В отличие от своего брата, Леон XII Лоайса прожил в прочном браке шестьдесят лет и всегда похвалялся, что по воскресеньям не работает. У него было четверо сыновней и одна дочь, и всех их он готовил в наследники своей империи, но жизнь уготовила ему долю, которая была уделом расхожей литературы его времени, но никто не думал, что такое случается в жизни: все четыре сына умерли один за другим, едва успев занять руководящие посты, а дочь оказалась начисто лишенной призвания к речному делу и предпочла умереть, созерцая из окошка, с высоты пятидесяти метров, суда на Гудзоне.
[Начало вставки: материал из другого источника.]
import Summits.HubbardSuperconductivity.HubbardSuperconductivity.Theorems.AnisotropyChordTransferFibre3FinXDEvalW

/-!
# Route `AnisotropyChord` / H0 rotor rung: FIN per-`L` row-D (KT-2a″) cell facts, `L = 17`, cells 38–38

Kernel facts `xdCellAny0 17 (49/50) la lb aD = true` (in-kernel point tables, zero data; `decide +kernel`) for the combined-cell
grid of `L = 17` (g5 design, 1–2.5 % cells); assembled in `…FinXDSeventeen`.  Prover seat `hubbard-h0-rotor-p3` g7; helper for piece A =
stmt-HubbardSuperconductivity-23918 of rung 19089 (`--supports`, helper class).  WHAT THIS IS NOT: nothing here proves superconductivity in the
Hubbard model (rotor TARGET as worded stays FALSE, g15 verdict); kernel facts for ONE hypothesis of ONE conditional reduction.
-/

set_option linter.dupNamespace false
set_option autoImplicit false

namespace Summit.HubbardSuperconductivity.HubbardSuperconductivity.Theorems.AnisotropyChord.Transfer.Fibre3

namespace FinXD

/-- cell 38 of `L = 17` (`cert`). [folklore] -/
theorem xd17_38 : xdCellAny0 17 (49/50 : ℚ) 488417443241735 500627879322779 (2/25 : ℚ) = true := by (rw [← xdCellAnyW0_eq]; decide +kernel)

end FinXD

end Summit.HubbardSuperconductivity.HubbardSuperconductivity.Theorems.AnisotropyChord.Transfer.Fibre3
import Literature.MathematicalPhysics.QuantumFieldTheory.Balaban1983to89.B2StepK
import Literature.MathematicalPhysics.QuantumFieldTheory.Balaban1983to89.B2Sect2Statements

/-!
# `Balaban1983to89.B2Lemma25Proof` — [Balaban1982Higgs2] **Lemma 2.5** (2.81) p. 574 and its printed proof
# (2.82)–(2.85) pp. 574–575: the decomposition (2.82) as an exact kernel identity, its three `O(p(L^kε))` estimates
# «where Proposition I.2.3 and the restrictions on the field B were used» KERNEL-CHECKED over matrix coordinates, and
# the row's decl of record `B2Sect2Statements.Lemma25Printed` (+ the twin `B2StepK.Lemma25Printed`) PROVED for that
# model family

statement-level skeleton of published theorems with citation tags; proofs where landed; nothing here is a claim about the Yang–Mills mass gap

CITATION HEADER.  T. Bałaban, *(Higgs)₂,₃ quantum fields in a finite volume. II. An upper bound*, Commun. Math. Phys.
**86** (1982) 555–594, doi:10.1007/bf01214890 [Balaban1982Higgs2] (cell paper B2; PDF held
`paper:balaban1982-cmp86-higgs23-ii`, journal page = PDF page + 554; pp. 558–560, 574–575 READ AS IMAGES on the ×2 renders
`run/shared/lean/pub/pub-balaban/b2b-balaban-ref1/pages/1982-cmp86-higgs23-II/1982-cmp86-higgs23-II-p004/p005/p006/p020/p021-x2.png`).
Cell `lit-balaban` (HOME `run/shared/lean/pub/lit-balaban/`), Phase-2 proof seat **p23** gen 4, unit `lit-balaban-p23-g4`;
SKELETON row **B2.Lem2.5** (decl of record `…B2Sect2Statements.Lemma25Printed`, r02 p239259; twin `…B2StepK.Lemma25Printed`,
r14 p239461; both UNCHANGED here), kind «model instance» (PHASE2-TARGETS §G.1); fold owner r02, referee ref-4.  The
constant-field computation (2.83)–(2.85) of the same proof is r14's `…B2StepK.display284` / `display285` /
`display285_bound` (REUSED, not restated); the assembly (2.86) is r14's `…B2StepK.display286` (REUSED).

WHAT IS PRINTED (verbatim, p. 574 [PDF 20] – p. 575 [PDF 21]).  *"The next operation is a translation in the vector fields
and an expansion of the action with respect to a proper small field. We make the translation A = A′ + aL⁻²C^{(k)}_{Λ₀^{(k)}}Q*B.
(2.80) We would like to show that the field A′ is small on Λ₁^{(k)}. The restrictions on the fields A, φ introduced by the
characteristic functions χ_{Λ₋₁^{(k)}} imply the corresponding restrictions (2.16), (2.17), with ε replaced by L^kε, on the
fields B, ψ. For the second term on the right side of (2.80) we have  **Lemma 2.5.**
aL⁻²(C^{(k)}_{Λ₀^{(k)}}Q*B)(x) = B(y) + O(p(L^kε)) = (Q*B)(x) + O(p(L^kε)),  x ∈ B(y),  y ∈ Λ₁^{(k)′}. (2.81)
To prove it let us notice that
aL⁻²(C^{(k)}_{Λ₀^{(k)}}Q*B)(x) = aL⁻²(C^{(k)}Q*1)(x)B(y) − aL⁻²(C^{(k)}Q*Λ₀^{(k)′c})(x)B(y) + aL⁻²(C^{(k)}Q*Λ₀^{(k)′}(B − B(y)))(x)
+ aL⁻²(δC^{(k)}_{Λ₀^{(k)}}Q*B)(x) = aL⁻²(C^{(k)}Q*1)(x)B(y) + O(p(L^kε)), (2.82)
where Proposition I.2.3 and the restrictions on the field B were used. We have to calculate aL⁻²C^{(k)}Q*1 = aL⁻²C^{(k)}1,
where the two units are in different scales. We proceed the same way as in (2.62): aL⁻²C^{(k)}1 = C^{(k)}aL⁻²P1 =
C^{(k)}(Δ^{(k)} + aL⁻²P)1 − C^{(k)}Δ^{(k)}1 = 1 − C^{(k)}Δ^{(k)}1. (2.83) […] (2.84) and hence aL⁻²C^{(k)}1 =
(1 + a⁻¹L²a_kμ₀²(L^kε)²/(a_k + μ₀²(L^kε)²))⁻¹ = 1 + O(μ₀²(L^kε)²). (2.85) This together with (2.82) proves (2.81). From the
above lemma and the restrictions on the fields B, A it follows that the field A′ is small on Λ₁^{(k)}: |A′(x)| = |A(x) −
aL⁻²(C^{(k)}_{Λ₀^{(k)}}Q*B)(x)| ≤ |A(x) − (Q*B)(x)| + O(1)p(L^kε) ≤ O(1)p(L^kε). (2.86)"*  The inputs the proof names:
Proposition I.2.3 = [Balaban1982Higgs1] Prop. 2.3 pp. 611–612 (typed `…B4.Prop23Printed` / `…B1.Prop23Literal`):
*"|C^{(k)}_Λ(Ω,A;x,x′)| ≦ c₀exp(−δ₀|x−x′|) (1.16) … |δC^{(k)}_Λ(Ω,A;x,x′)| ≦ c₀exp(−δ₀(|x−x′| + dist(x,Λᶜ) + dist(x′,Λᶜ))),
x, x′ ∈ Λ (1.18)"*; the restrictions (2.17) p. 560 *"|B(y) − A(x)| ≦ 2Ldp(ε) for x ∈ B(y), |B(y)| ≦ (2/(μ₀ε))p(ε) for
y ∈ Λ′₋₁, |B(y) − B(y′)| ≦ 3Ldp(ε) for ⟨y,y′⟩ ∈ Λ′*₋₁. The same estimates … will hold for the fields in each step with ε
replaced by the corresponding L^kε"*; the geometry (2.7)–(2.8) p. 558 *"Λ_{i+1}ᶜ is the sum of all large blocks of T₁
with distances from the set Λ_iᶜ less or equal r(ε)"* (so every point of B(Λ₁′) is farther than r(L^kε) from Λ₀ᶜ) with
r(ε) = R(1 + log ε⁻¹)^r, r > 1.

THE MODEL (matrix coordinates, the dictionary of r02's `…B2Eq218Translation` for the k = 0 translation (2.18), weight-1
reading of Q*: `(Q*B)(x) = B(y)` for `x ∈ B(y)`, which is the reading in which (2.81) says `= B(y) + O(p) = (Q*B)(x) + O(p)`).
ONE INSTANCE (`KernelModel P X Y`) = one step k: the carrier types `X` ↤ the points of the unit lattice T₁^{(k)} carrying the translation, `T :
Finset X` ↤ all of them (the domain of C^{(k)}), `Λ₀ ⊆ T` ↤ B(Λ₀^{(k)′}) (a union of blocks), `deep ⊆ Λ₀` ↤ B(Λ₁^{(k)′}),
`blk : X → Y` ↤ x ↦ y with x ∈ B(y); `c` ↤ aL⁻²; `C x x′` ↤ C^{(k)}(x,x′) on T × T and `CΛ x x′` ↤ C^{(k)}_{Λ₀}(x,x′) on
Λ₀ × Λ₀ (Dirichlet conditions outside Λ₀: the B-sum of `C^{(k)}_{Λ₀}Q*B` runs over Λ₀), so `δC^{(k)}_{Λ₀} = CΛ − C` on
Λ₀ × Λ₀ exactly as in (I.2.35); `d x x′` ↤ |x − x′|, `u x` ↤ dist(x, Λ₀ᶜ) (`u_le_d`: a point outside Λ₀ is at least that far);
`R` ↤ the separation of (2.7)–(2.8) (`R_le_u` on `deep`); `κ` ↤ the number aL⁻²C^{(k)}1 of (2.83)–(2.85) (`sumC`; its value
and the bound |κ − 1| ≤ (L²/a)μ₀²(L^kε)² are r14's `display285`/`display285_bound`, imported by `kappa_of_display285`); `p` ↤
p(L^kε); `tB` ↤ the threshold 2/(μ₀L^kε) of (2.17)₂.  The FIXED constants of the family (`Consts`): `c₀`, `δ` ↤ c₀, δ₀ of
Prop. I.2.3; `S` ↤ a bound for the lattice sums Σ_{x′}exp(−½δ₀|x − x′|) (on ℤ^ν: (1 + 4/δ₀)^ν, PROVED in §5
`sum_exp_neg_l1dist_le`, the pattern of `…B10Eq45LatticeSum.sum_exp_neg_l1dist_le`); `r₁`, `r₂` ↤ the integrated form of
(2.17)₃ (|B(y′) − B(y)| ≤ 3Ldp·|y − y′|₁ along lattice paths inside Λ₀′, |y − y′|₁ ≤ |x − x′|₁/L + ν: r₁ = 3Ldν, r₂ = 3d);
`K₁` ↤ a bound for |κ − 1|·tB (= 2L²μ₀L^kε/a ≤ 2L²/a, `kappa_of_display285`); `K₂` ↤ a bound for exp(−½δ₀R)·tB (the
separation r(L^kε) beats (μ₀L^kε)⁻¹: from r14's `RDecayBeatsPowers` with κ = 1, `sep_of_rDecayBeatsPowers`).  The Prop. I.2.3
shapes (1.16), (1.18) are FIELDS of the instance (hypotheses, as in `…B4.Prop23Printed`, which is a `Prop` over abstract
carriers); the restrictions (2.17) at scale L^kε form the predicate `KernelModel.Restr` = the `restrB` of the row's carrier.

WHAT IS PROVED.  §0 the decay-kernel engine ([folklore] real analysis: far-supported / Lipschitz-controlled / doubly-damped
sums against c₀e^{−δ|x−x′|}); §1 **(2.82)** as an exact identity (`eq282`); §2 the three estimates and **(2.81) pointwise**
(`lemma25_pointwise`: |aL⁻²(C^{(k)}_{Λ₀}Q*B)(x) − B(y)| ≤ 𝒞·p(L^kε) on B(Λ₁′) with the explicit 𝒞 = K₁ + c·c₀·S·(4K₂ + r₁ +
2r₂/δ₀) of `Consts.O1`); §3 **row B2.Lem2.5**: `lemma25Printed_model : B2Sect2Statements.Lemma25Printed (famOf P)` and the
twin `lemma25Printed_model_StepK : B2StepK.Lemma25Printed (famOfStepK P)` for the family of ALL instances with constants `P`;
(2.86) for the model (`ineq286_model`, via r14's `display286`); §4 the discharges `kappa_of_display285` ((2.85) ⇒ the `K₁`
field) and `sep_of_rDecayBeatsPowers` ((2.7)–(2.8) + (2.109)-type decay ⇒ the `K₂` field); §5 the ℤ^ν summability constant.
NOT CLAIMED: Proposition I.2.3 itself (an input, as in print), the identification of the abstract kernels with Bałaban's
covariances, anything about the functional integral (2.53).  No `sorry`, no new `def … : Prop` leaf; axioms standard.
-/

namespace Literature.MathematicalPhysics.QuantumFieldTheory.Balaban1983to89.B2Lemma25Proof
Разумеется, хватало таких, кто за верное выдавал россказни, будто бы этот мрачный Флорентино Ариса, со своим вампирским зонтиком, не остался в стороне от того, что произошло сразу столько случайностей.
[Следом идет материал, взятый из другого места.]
import Mathlib.Analysis.SpecialFunctions.ImproperIntegrals
import Mathlib.MeasureTheory.Integral.IntegralEqImproper
import Mathlib.Analysis.SpecialFunctions.Integrals.Basic
import HarnessLib

/-!
# The logarithmic integral `∫₁^∞ (1 - e^{-σ/t}) dt/t = log σ + L + o(1)`

Topic `Literature/Probability/LatticeModels` (real-analysis input of the asymptotics of the planar
potential kernel, `LatticePotentialKernelAsymptotics.lean`). The Gaussian main term of the
heat-kernel representation `a(x) = ∫₀^∞ (q_t(0)² - q_t(x₀)q_t(x₁)) dt` of the potential kernel is
`∫₁^∞ (φ_t(0)² - φ_t(x₀)φ_t(x₁)) dt = (2π)⁻¹ ∫₁^∞ (1 - e^{-|x|²/2t}) dt/t`, and the logarithm in
`a(x) = (1/π) log|x| + κ + o(1)` (Lawler–Limic 2010, Thm. 4.4.4; Stöhr 1950) is the growth of

  `F(σ) = ∫₁^∞ (1 - e^{-σ/t}) dt/t`   as `σ → ∞`.

PROVED here: **`tendsto_logIntegral_sub_log`** — `F(σ) - log σ → L` as `σ → ∞`, with the explicit
constant `L = ∫₁^∞ (1 - e^{-1/u}) du/u - ∫₀¹ e^{-1/u} du/u` (`logIntegralConst`). Proof: the
scaling `t = σu` gives `F(σ) = ∫_{1/σ}^∞ (1 - e^{-1/u}) du/u` (`logIntegral_eq`); on `(1/σ, 1]`
the integrand is `1/u - e^{-1/u}/u`, the first piece integrating to `log σ`, the second converging
to `∫₀¹ e^{-1/u} du/u` by monotone convergence of the domains (`e^{-1/u}/u ≤ 1` on `(0,1]`).
Elementary real analysis, [folklore]; no named fact.

## References

* G. F. Lawler, V. Limic, *Random Walk: A Modern Introduction* (2010), Thm. 4.4.4 and its proof
  (the logarithm from `∫ (1 - e^{-r²/2t}) dt/t`) [LawlerLimic2010].
-/

noncomputable section

open MeasureTheory Set Filter Real
open scoped Topology

namespace Literature.Probability.LatticeModels

/-! ### The scaled integrand `g(u) = (1 - e^{-1/u})/u` and the tail integrand `e^{-1/u}/u` -/

/-- `g(u) = (1 - e^{-1/u})/u`, the integrand of `F` after the scaling `t = σ u`. [folklore] -/
def logScaledIntegrand (u : ℝ) : ℝ := (1 - Real.exp (-u⁻¹)) / u

/-- `e(u) = e^{-1/u}/u`, the part of `1/u - g(u)` on `(0, 1]`. [folklore] -/
def logTailIntegrand (u : ℝ) : ℝ := Real.exp (-u⁻¹) / u

/-- `g = 1/u - e` off `u = 0`. [folklore] -/
theorem logScaledIntegrand_eq_inv_sub (u : ℝ) :
    logScaledIntegrand u = u⁻¹ - logTailIntegrand u := by
  rw [logScaledIntegrand, logTailIntegrand, sub_div, one_div]

/-- `g` is continuous on `(0, ∞)`. [folklore] -/
theorem continuousOn_logScaledIntegrand : ContinuousOn logScaledIntegrand (Ioi 0) := by
  refine ContinuousOn.div ?_ continuousOn_id fun u hu => (ne_of_gt hu)
  exact (continuousOn_const.sub ((Real.continuous_exp.comp_continuousOn
    ((continuousOn_inv₀.mono fun u hu => ne_of_gt hu).neg))))

/-- `e` is continuous on `(0, ∞)`. [folklore] -/
theorem continuousOn_logTailIntegrand : ContinuousOn logTailIntegrand (Ioi 0) := by
  refine ContinuousOn.div ?_ continuousOn_id fun u hu => (ne_of_gt hu)
  exact Real.continuous_exp.comp_continuousOn
    ((continuousOn_inv₀.mono fun u hu => ne_of_gt hu).neg)

/-- `0 ≤ g(u) ≤ u⁻²` for `u > 0` (`1 - e^{-1/u} ≤ 1/u`). [folklore] -/
theorem logScaledIntegrand_nonneg_and_le {u : ℝ} (hu : 0 < u) :
    0 ≤ logScaledIntegrand u ∧ logScaledIntegrand u ≤ u ^ (-2 : ℝ) := by
  have h1 : Real.exp (-u⁻¹) ≤ 1 := Real.exp_le_one_iff.2 (by simp [hu.le])
  have h2 : 1 - Real.exp (-u⁻¹) ≤ u⁻¹ := by
    have := Real.add_one_le_exp (-u⁻¹)
    linarith
  refine ⟨div_nonneg (by linarith) hu.le, ?_⟩
  rw [logScaledIntegrand, div_le_iff₀ hu]
  calc 1 - Real.exp (-u⁻¹) ≤ u⁻¹ := h2
    _ = u ^ (-2 : ℝ) * u := by
        rw [show (-2 : ℝ) = -1 + -1 by norm_num, Real.rpow_add hu, Real.rpow_neg_one, mul_assoc,
          inv_mul_cancel₀ hu.ne', mul_one]

/-- `0 ≤ e(u) ≤ 1` for `0 < u` (`e^{1/u} ≥ 1/u`). [folklore] -/
theorem logTailIntegrand_nonneg_and_le_one {u : ℝ} (hu : 0 < u) :
    0 ≤ logTailIntegrand u ∧ logTailIntegrand u ≤ 1 := by
  refine ⟨div_nonneg (Real.exp_pos _).le hu.le, ?_⟩
  rw [logTailIntegrand, div_le_one hu, Real.exp_neg, inv_le_comm₀ (Real.exp_pos _) hu]
  have := Real.add_one_le_exp u⁻¹
  have h0 : 0 < u⁻¹ := inv_pos.2 hu
  linarith

/-- `g` is integrable on `(a, ∞)` for `a > 0` (majorant `u⁻²`). [folklore] -/
theorem integrableOn_logScaledIntegrand {a : ℝ} (ha : 0 < a) :
    IntegrableOn logScaledIntegrand (Ioi a) := by
  have hmaj := integrableOn_Ioi_rpow_of_lt (show (-2 : ℝ) < -1 by norm_num) ha
  refine hmaj.mono' ?_ ?_
  · exact (continuousOn_logScaledIntegrand.mono fun u hu => ha.trans hu).aestronglyMeasurable
      measurableSet_Ioi
  · filter_upwards [ae_restrict_mem measurableSet_Ioi] with u hu
    have hu0 : 0 < u := ha.trans hu
    obtain ⟨h0, h1⟩ := logScaledIntegrand_nonneg_and_le hu0
    rw [Real.norm_eq_abs, abs_of_nonneg h0]
    exact h1

/-- `e` is integrable on `(0, 1]` (bounded by `1`). [folklore] -/
theorem integrableOn_logTailIntegrand : IntegrableOn logTailIntegrand (Ioc 0 1) := by
  have hmeas : Measurable logTailIntegrand := by unfold logTailIntegrand; fun_prop
  refine Measure.integrableOn_of_bounded (measure_Ioc_lt_top (a := (0 : ℝ)) (b := 1)).ne
    hmeas.aestronglyMeasurable (M := 1) ?_
  filter_upwards [ae_restrict_mem measurableSet_Ioc] with u hu
  obtain ⟨h0, h1⟩ := logTailIntegrand_nonneg_and_le_one hu.1
  rw [Real.norm_eq_abs, abs_of_nonneg h0]
  exact h1

/-- `e` is integrable on `(a, 1]` for `0 ≤ a`. [folklore] -/
theorem integrableOn_logTailIntegrand_Ioc {a : ℝ} (ha : 0 ≤ a) :
    IntegrableOn logTailIntegrand (Ioc a 1) :=
  integrableOn_logTailIntegrand.mono_set (Ioc_subset_Ioc_left ha)

/-! ### The logarithmic integral and its scaling -/

/-- `F(σ) = ∫₁^∞ (1 - e^{-σ/t}) dt/t`. [folklore] -/
def logIntegral (σ : ℝ) : ℝ := ∫ t in Ioi (1 : ℝ), (1 - Real.exp (-(σ / t))) / t

/-- **Scaling**: `F(σ) = ∫_{1/σ}^∞ (1 - e^{-1/u}) du/u` for `σ > 0` (`t = σ u`). [folklore] -/
theorem logIntegral_eq {σ : ℝ} (hσ : 0 < σ) :
    logIntegral σ = ∫ u in Ioi σ⁻¹, logScaledIntegrand u := by
  have hpt : ∀ t : ℝ, (1 - Real.exp (-(σ / t))) / t = σ⁻¹ * logScaledIntegrand (σ⁻¹ * t) := by
    intro t
    rw [logScaledIntegrand, mul_inv, inv_inv]
    rcases eq_or_ne t 0 with rfl | ht
    · simp
    · field_simp
  rw [logIntegral]
  simp_rw [hpt]
  rw [integral_const_mul, integral_comp_mul_left_Ioi logScaledIntegrand 1 (inv_pos.2 hσ),
    mul_one, smul_eq_mul, inv_inv, ← mul_assoc, inv_mul_cancel₀ hσ.ne', one_mul]

/-- For `σ ≥ 1`: `F(σ) - log σ = ∫₁^∞ g - ∫_{1/σ}^1 e^{-1/u} du/u`. [folklore] -/
theorem logIntegral_sub_log_eq {σ : ℝ} (hσ : 1 ≤ σ) :
    logIntegral σ - Real.log σ =
      (∫ u in Ioi (1 : ℝ), logScaledIntegrand u) - ∫ u in Ioc σ⁻¹ 1, logTailIntegrand u := by
  have hσ0 : 0 < σ := by linarith
  have hinv0 : 0 < σ⁻¹ := inv_pos.2 hσ0
  have hinv1 : σ⁻¹ ≤ 1 := inv_le_one_of_one_le₀ hσ
  rw [logIntegral_eq hσ0]
  -- split `(1/σ, ∞) = (1/σ, 1] ∪ (1, ∞)`
  have hg : IntegrableOn logScaledIntegrand (Ioi σ⁻¹) := integrableOn_logScaledIntegrand hinv0
  rw [← Ioc_union_Ioi_eq_Ioi hinv1, setIntegral_union Ioc_disjoint_Ioi_same measurableSet_Ioi
    (hg.mono_set Ioc_subset_Ioi_self) (hg.mono_set (Ioi_subset_Ioi hinv1))]
  -- on `(1/σ, 1]`: `g = 1/u - e`
  have he : IntegrableOn logTailIntegrand (Ioc σ⁻¹ 1) := integrableOn_logTailIntegrand_Ioc hinv0.le
  have hinvI : IntegrableOn (fun u : ℝ => u⁻¹) (Ioc σ⁻¹ 1) := by
    have h := intervalIntegral.intervalIntegrable_inv (μ := volume) (a := σ⁻¹) (b := 1)
      (f := fun u : ℝ => u) (fun x hx => ?_) continuousOn_id
    · exact h.1
    · rw [uIcc_of_le hinv1] at hx
      exact ne_of_gt (hinv0.trans_le hx.1)
  have hIoc : ∫ u in Ioc σ⁻¹ 1, logScaledIntegrand u = Real.log σ - ∫ u in Ioc σ⁻¹ 1, logTailIntegrand u := by
    simp_rw [logScaledIntegrand_eq_inv_sub]
    rw [integral_sub hinvI he, ← intervalIntegral.integral_of_le hinv1, integral_inv_of_pos hinv0 one_pos,
      one_div, inv_inv]
  rw [hIoc]
  ring

/-- The constant `L = ∫₁^∞ (1 - e^{-1/u}) du/u - ∫₀¹ e^{-1/u} du/u` of the logarithmic integral.
[folklore] -/
def logIntegralConst : ℝ :=
  (∫ u in Ioi (1 : ℝ), logScaledIntegrand u) - ∫ u in Ioc (0 : ℝ) 1, logTailIntegrand u

/-- **`F(σ) - log σ → L` as `σ → ∞`.** [folklore] -/
theorem tendsto_logIntegral_sub_log :
    Tendsto (fun σ : ℝ => logIntegral σ - Real.log σ) atTop (𝓝 logIntegralConst) := by
  -- the tail integrals over the increasing domains `(1/max(σ,1), 1] ↑ (0, 1]`
  set s : ℝ → Set ℝ := fun σ => Ioc (max σ 1)⁻¹ 1 with hs
  have hmono : Monotone s := by
    intro σ σ' h
    refine Ioc_subset_Ioc (inv_anti₀ (by positivity) (max_le_max_right 1 h)) le_rfl
  have hU : (⋃ σ, s σ) = Ioc 0 1 := by
    ext u
    simp only [mem_iUnion, hs, mem_Ioc]
    constructor
    · rintro ⟨σ, h1, h2⟩
      exact ⟨(inv_pos.2 (by positivity)).trans h1, h2⟩
    · rintro ⟨h1, h2⟩
      refine ⟨u⁻¹ + 1, ?_, h2⟩
      have hu1 : 1 ≤ u⁻¹ + 1 := by have := inv_pos.2 h1; linarith
      rw [max_eq_left hu1]
      calc (u⁻¹ + 1)⁻¹ < (u⁻¹)⁻¹ := inv_strictAnti₀ (inv_pos.2 h1) (by linarith)
        _ = u := inv_inv u
  have htail : Tendsto (fun σ => ∫ u in s σ, logTailIntegrand u) atTop
      (𝓝 (∫ u in Ioc (0 : ℝ) 1, logTailIntegrand u)) := by
    have h := tendsto_setIntegral_of_monotone (μ := volume) (f := logTailIntegrand)
      (fun σ => (measurableSet_Ioc : MeasurableSet (s σ))) hmono (by rw [hU]; exact integrableOn_logTailIntegrand)
    rwa [hU] at h
  have hlim : Tendsto (fun σ => (∫ u in Ioi (1 : ℝ), logScaledIntegrand u) - ∫ u in s σ, logTailIntegrand u)
      atTop (𝓝 logIntegralConst) := tendsto_const_nhds.sub htail
  refine hlim.congr' ?_
  filter_upwards [eventually_ge_atTop (1 : ℝ)] with σ hσ
  rw [logIntegral_sub_log_eq hσ, hs]
  simp only [max_eq_left hσ]

end Literature.Probability.LatticeModels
Когда дядюшка отошел от дел – не по собственной воле, а по предписанию врачей, – Флорентино Ариса начал ощутимо жертвовать своими воскресными любовными занятиями. Он стал сопровождать дядюшку в его загородный приют на одном из первых появившихся в городе автомобилей, у которого рычаг управления имел такую отдачу, что первому шоферу оторвало руку. Они разговаривали часы напролет, отрешенно лежа в гамаке, на шнурах которого было вышито дядюшкино имя, и повернувшись спиною к морю, в старинном имении с рабами, где с террас, сплошь в цветущих астромелиях, видны были заснеженные горные хребты. Флорентино Арисе всегда трудно было говорить с дядюшкой о чем-нибудь ином, кроме речного судоходства, особенно в эти долго не наступавшие вечера, где смерть всегда была невидимым гостем. Дядюшку Леона XII постоянно мучила одна забота – чтобы речное судоходство не попало в руки дельцов, связанных с крупными европейскими объединениями. «Речное судоходство всегда было в руках у крутых людей, – говорил он. – Если же им завладеют эти хлыщи, то кончится тем, что опять подарят его немчуре». Опасение исходило из его политических взглядов, которые он высказывал кстати и некстати.
– Скоро мне стукнет сто лет, я видел всякие перемены, даже светила перемещались во Вселенной, и только одного не видел – перемен в этой стране, – говорил он. – И конституции новые принимают, и законы всякие, и войны начинаются каждые три месяца, а все равно – живем, как прежде, в Колонии.
Своим братьям-масонам, приписывающим все зло поражению федерализма, он отвечал: «Тысячедневная война была проиграна двадцать три года назад, в войне семьдесят шестого года». Флорентино Ариса, чье безразличие к политике приближалось почти к абсолютному, слушал эти разглагольствования, звучавшие все чаще, как слушают шум моря. Что же касается политики, проводимой компанией, то он был ярым ее противником. В противоположность дядюшке, он считал, что положение речного пароходства, находившегося на грани краха, можно поправить, лишь произвольно отказавшись от монополии на суда с паровыми котлами, предоставленной Карибскому речному пароходству Национальным конгрессом на девяносто девять лет и один день. Дядюшка возражал: «Эти идеи тебе вбивает в голову моя тезка Леона – ее анархические новации». Однако это было верно лишь наполовину. Свои доводы Флорентино Ариса основывал на опыте немецкого коммодора Хуана Б. Элберса, который погубил свой благородный талант непомерными честолюбивыми замыслами. А дядюшка считал, что поражение Элберса связано не с его достоинствами, а с тем, что тот взял на себя нереальные обязательства, равноценные ответственности за всю национальную географию: короче, он взялся осуществлять судоходство на реке и содержать все портовые сооружения, подъездные пути к ним и транспортные средства. К тому же, говорил он, злокозненная оппозиция президента Симона Боливара оказалась делом нешуточным.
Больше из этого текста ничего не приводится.